## What this task involves
Please report every line of the listing below that has the word "Summits" in it.

## Task data
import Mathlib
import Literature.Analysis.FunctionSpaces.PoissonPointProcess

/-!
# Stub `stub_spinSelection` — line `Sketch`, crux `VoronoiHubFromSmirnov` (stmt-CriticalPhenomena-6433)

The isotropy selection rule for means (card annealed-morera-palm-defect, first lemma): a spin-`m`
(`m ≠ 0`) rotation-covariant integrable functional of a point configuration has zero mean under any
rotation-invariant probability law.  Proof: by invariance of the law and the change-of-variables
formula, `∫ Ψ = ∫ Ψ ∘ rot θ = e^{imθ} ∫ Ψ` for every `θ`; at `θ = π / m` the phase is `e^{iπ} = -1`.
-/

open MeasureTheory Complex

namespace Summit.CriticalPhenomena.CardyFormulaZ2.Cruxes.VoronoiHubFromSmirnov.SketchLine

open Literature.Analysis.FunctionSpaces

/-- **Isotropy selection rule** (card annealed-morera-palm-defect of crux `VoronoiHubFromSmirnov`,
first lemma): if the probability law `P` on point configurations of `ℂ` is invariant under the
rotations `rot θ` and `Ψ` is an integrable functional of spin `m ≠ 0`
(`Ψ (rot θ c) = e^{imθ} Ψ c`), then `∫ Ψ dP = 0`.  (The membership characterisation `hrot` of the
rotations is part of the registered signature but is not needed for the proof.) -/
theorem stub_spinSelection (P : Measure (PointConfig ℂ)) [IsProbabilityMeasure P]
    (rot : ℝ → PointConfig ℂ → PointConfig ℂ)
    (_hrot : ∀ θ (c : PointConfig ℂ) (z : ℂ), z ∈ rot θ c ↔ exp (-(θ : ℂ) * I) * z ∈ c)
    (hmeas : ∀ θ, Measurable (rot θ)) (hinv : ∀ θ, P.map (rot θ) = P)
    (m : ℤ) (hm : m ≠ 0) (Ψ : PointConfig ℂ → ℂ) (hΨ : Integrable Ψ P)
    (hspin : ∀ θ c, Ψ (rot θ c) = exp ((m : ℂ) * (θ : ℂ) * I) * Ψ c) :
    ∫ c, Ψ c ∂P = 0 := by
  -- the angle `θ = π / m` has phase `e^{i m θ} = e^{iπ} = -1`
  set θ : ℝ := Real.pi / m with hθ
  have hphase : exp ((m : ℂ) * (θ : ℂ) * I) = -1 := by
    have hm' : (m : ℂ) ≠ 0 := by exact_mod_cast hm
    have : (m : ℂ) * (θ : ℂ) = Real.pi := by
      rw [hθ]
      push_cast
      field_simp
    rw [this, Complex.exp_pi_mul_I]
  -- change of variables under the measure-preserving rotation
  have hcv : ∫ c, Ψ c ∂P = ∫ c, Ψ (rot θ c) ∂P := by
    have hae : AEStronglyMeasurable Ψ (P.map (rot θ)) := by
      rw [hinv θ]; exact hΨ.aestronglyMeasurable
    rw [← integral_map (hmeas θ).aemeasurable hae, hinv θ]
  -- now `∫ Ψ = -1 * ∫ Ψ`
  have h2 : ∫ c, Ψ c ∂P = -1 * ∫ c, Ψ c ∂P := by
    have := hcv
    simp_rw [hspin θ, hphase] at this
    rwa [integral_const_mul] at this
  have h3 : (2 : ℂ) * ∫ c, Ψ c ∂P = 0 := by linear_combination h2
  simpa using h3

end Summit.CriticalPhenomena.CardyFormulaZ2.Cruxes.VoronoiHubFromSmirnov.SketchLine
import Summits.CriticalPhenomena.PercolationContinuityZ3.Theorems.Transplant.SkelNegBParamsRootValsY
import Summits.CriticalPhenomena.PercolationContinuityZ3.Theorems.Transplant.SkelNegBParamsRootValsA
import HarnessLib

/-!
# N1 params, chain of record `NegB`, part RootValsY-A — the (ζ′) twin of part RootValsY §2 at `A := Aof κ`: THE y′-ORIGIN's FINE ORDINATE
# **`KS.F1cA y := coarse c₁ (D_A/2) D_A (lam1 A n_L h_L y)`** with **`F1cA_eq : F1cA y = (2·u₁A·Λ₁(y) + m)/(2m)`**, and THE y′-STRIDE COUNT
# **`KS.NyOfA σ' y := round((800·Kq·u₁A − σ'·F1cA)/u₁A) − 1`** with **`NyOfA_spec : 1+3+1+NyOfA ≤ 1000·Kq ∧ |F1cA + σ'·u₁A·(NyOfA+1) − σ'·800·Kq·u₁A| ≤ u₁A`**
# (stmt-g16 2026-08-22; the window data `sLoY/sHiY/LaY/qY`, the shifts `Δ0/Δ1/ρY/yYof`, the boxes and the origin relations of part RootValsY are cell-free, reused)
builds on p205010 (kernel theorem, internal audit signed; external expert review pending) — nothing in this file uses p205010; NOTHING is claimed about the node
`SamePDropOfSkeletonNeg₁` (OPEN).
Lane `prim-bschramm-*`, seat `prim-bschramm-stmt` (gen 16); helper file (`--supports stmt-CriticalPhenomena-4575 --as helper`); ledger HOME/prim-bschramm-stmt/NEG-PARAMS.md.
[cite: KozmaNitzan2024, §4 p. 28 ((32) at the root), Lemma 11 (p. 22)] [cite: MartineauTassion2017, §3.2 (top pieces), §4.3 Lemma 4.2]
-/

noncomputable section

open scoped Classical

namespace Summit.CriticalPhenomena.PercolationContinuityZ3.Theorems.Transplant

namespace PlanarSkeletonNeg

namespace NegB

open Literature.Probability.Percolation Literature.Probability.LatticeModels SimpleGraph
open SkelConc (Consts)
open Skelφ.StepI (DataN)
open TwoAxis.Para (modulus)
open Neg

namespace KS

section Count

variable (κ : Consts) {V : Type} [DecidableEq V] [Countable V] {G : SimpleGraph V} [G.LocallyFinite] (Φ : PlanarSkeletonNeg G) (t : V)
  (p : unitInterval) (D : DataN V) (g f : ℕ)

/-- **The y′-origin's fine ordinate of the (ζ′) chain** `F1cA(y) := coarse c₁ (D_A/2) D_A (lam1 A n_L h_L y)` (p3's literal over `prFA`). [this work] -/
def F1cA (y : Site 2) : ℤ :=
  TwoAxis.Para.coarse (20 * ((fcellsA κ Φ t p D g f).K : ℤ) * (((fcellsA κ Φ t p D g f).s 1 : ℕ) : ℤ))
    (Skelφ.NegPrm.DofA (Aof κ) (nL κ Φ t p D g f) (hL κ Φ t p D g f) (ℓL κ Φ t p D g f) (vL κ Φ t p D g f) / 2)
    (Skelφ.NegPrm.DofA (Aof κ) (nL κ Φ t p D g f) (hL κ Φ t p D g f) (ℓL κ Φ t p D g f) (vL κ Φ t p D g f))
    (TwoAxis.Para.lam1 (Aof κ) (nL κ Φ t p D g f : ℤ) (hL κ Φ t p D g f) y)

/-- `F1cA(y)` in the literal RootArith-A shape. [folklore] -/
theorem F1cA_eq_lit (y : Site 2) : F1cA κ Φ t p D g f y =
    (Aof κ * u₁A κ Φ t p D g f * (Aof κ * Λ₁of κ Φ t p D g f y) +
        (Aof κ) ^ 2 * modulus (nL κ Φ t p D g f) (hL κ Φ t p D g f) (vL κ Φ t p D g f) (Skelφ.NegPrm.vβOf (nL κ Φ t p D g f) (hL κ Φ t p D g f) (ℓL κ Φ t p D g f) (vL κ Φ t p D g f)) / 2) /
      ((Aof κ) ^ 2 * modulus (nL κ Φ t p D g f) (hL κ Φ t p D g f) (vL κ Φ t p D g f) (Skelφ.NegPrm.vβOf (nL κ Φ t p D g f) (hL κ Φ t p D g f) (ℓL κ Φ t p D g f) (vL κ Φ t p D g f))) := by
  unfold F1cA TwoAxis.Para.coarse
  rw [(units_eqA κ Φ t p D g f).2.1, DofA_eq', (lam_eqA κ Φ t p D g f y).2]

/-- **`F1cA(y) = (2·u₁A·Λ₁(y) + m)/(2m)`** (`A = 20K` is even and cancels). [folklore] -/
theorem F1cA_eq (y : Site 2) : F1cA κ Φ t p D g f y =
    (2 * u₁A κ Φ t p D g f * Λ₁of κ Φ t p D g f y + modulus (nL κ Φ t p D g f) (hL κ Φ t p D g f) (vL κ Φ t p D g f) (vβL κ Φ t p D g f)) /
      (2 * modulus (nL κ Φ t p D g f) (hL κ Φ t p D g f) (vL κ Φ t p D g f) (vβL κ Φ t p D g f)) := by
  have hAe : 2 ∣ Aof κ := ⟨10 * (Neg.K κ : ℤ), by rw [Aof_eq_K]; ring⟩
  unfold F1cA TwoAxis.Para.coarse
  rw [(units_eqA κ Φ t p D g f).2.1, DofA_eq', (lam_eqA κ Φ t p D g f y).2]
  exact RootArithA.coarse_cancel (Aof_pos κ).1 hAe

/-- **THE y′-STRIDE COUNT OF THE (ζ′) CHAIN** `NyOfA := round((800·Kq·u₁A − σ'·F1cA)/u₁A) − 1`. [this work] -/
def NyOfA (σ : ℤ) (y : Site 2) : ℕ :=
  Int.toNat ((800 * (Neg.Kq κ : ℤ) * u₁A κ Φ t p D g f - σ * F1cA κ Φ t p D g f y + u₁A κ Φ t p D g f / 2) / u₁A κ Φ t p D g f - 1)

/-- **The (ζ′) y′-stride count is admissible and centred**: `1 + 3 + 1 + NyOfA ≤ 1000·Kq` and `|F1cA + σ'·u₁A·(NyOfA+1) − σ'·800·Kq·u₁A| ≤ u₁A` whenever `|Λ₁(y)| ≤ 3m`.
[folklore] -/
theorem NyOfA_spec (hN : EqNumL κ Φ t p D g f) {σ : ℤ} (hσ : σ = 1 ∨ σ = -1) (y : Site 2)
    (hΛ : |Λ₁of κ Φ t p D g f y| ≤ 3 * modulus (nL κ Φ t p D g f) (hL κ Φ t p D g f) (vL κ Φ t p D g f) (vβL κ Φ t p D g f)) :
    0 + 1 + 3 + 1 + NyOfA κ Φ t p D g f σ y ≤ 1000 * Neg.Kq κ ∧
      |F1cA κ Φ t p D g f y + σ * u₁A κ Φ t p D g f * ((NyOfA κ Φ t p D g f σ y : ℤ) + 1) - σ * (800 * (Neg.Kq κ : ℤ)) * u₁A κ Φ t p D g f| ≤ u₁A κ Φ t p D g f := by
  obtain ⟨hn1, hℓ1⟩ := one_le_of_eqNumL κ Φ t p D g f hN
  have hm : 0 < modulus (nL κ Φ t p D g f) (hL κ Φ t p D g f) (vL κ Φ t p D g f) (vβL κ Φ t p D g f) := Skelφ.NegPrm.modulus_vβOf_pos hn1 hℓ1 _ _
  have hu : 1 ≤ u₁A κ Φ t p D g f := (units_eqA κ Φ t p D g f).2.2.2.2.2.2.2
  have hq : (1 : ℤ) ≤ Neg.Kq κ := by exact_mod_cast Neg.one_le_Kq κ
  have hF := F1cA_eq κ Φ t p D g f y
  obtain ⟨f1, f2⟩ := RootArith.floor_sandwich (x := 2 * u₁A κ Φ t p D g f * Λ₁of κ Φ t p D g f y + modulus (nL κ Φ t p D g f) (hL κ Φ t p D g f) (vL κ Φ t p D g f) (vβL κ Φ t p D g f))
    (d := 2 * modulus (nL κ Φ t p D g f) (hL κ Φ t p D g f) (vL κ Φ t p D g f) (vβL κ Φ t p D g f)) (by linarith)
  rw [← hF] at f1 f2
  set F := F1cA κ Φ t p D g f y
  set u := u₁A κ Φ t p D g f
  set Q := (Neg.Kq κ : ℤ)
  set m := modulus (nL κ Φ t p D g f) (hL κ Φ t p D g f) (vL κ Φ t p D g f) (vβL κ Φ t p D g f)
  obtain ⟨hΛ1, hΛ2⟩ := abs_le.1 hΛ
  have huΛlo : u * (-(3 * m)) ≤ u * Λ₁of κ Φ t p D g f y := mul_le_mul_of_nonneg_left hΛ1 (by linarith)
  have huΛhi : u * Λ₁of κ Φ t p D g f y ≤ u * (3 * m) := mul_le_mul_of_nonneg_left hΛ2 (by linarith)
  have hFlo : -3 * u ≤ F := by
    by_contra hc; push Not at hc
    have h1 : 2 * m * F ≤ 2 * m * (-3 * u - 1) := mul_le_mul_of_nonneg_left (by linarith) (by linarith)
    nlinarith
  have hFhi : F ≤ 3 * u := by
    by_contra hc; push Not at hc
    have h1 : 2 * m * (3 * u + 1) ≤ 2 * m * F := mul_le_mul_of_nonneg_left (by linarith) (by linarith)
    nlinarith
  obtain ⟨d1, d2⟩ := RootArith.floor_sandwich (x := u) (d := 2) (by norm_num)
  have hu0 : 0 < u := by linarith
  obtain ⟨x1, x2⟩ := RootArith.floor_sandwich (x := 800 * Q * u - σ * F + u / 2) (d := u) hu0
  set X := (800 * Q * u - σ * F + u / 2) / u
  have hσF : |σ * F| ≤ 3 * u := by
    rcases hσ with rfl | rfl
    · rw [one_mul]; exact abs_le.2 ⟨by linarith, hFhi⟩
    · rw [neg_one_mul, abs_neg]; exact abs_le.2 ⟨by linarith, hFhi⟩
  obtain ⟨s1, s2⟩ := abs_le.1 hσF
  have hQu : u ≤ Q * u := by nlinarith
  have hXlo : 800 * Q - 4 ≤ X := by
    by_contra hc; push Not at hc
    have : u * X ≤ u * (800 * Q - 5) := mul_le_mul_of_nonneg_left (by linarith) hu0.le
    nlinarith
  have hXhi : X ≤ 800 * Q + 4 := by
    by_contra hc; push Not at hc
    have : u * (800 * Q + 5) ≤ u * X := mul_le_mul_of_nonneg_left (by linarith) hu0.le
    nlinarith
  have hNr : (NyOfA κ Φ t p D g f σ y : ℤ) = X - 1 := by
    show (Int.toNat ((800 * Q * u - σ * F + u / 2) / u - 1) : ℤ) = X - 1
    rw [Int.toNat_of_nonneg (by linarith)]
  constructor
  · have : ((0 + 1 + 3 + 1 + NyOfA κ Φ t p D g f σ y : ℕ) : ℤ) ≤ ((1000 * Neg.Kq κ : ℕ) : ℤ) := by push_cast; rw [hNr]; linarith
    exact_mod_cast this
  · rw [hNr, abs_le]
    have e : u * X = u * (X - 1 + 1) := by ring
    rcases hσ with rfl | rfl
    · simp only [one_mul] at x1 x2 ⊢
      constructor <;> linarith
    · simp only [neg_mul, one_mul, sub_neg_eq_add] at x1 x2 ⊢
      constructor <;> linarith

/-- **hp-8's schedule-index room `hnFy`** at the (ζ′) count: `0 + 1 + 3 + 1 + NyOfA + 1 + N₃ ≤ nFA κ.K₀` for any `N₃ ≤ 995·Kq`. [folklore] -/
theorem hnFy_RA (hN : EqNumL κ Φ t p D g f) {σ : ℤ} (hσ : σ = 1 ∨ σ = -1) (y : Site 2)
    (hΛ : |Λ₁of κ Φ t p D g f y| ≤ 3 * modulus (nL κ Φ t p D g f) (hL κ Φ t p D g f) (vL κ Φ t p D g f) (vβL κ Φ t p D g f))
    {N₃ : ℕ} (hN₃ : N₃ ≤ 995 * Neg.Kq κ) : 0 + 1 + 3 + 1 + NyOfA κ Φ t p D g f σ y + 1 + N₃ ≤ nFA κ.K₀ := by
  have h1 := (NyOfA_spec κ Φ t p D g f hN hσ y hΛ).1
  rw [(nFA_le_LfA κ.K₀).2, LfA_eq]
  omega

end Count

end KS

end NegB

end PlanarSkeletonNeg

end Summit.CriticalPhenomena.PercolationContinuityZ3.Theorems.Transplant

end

## Answer space
import Summits.CriticalPhenomena.PercolationContinuityZ3.Theorems.Transplant.SkelNegBParamsRootValsY
import Summits.CriticalPhenomena.PercolationContinuityZ3.Theorems.Transplant.SkelNegBParamsRootValsA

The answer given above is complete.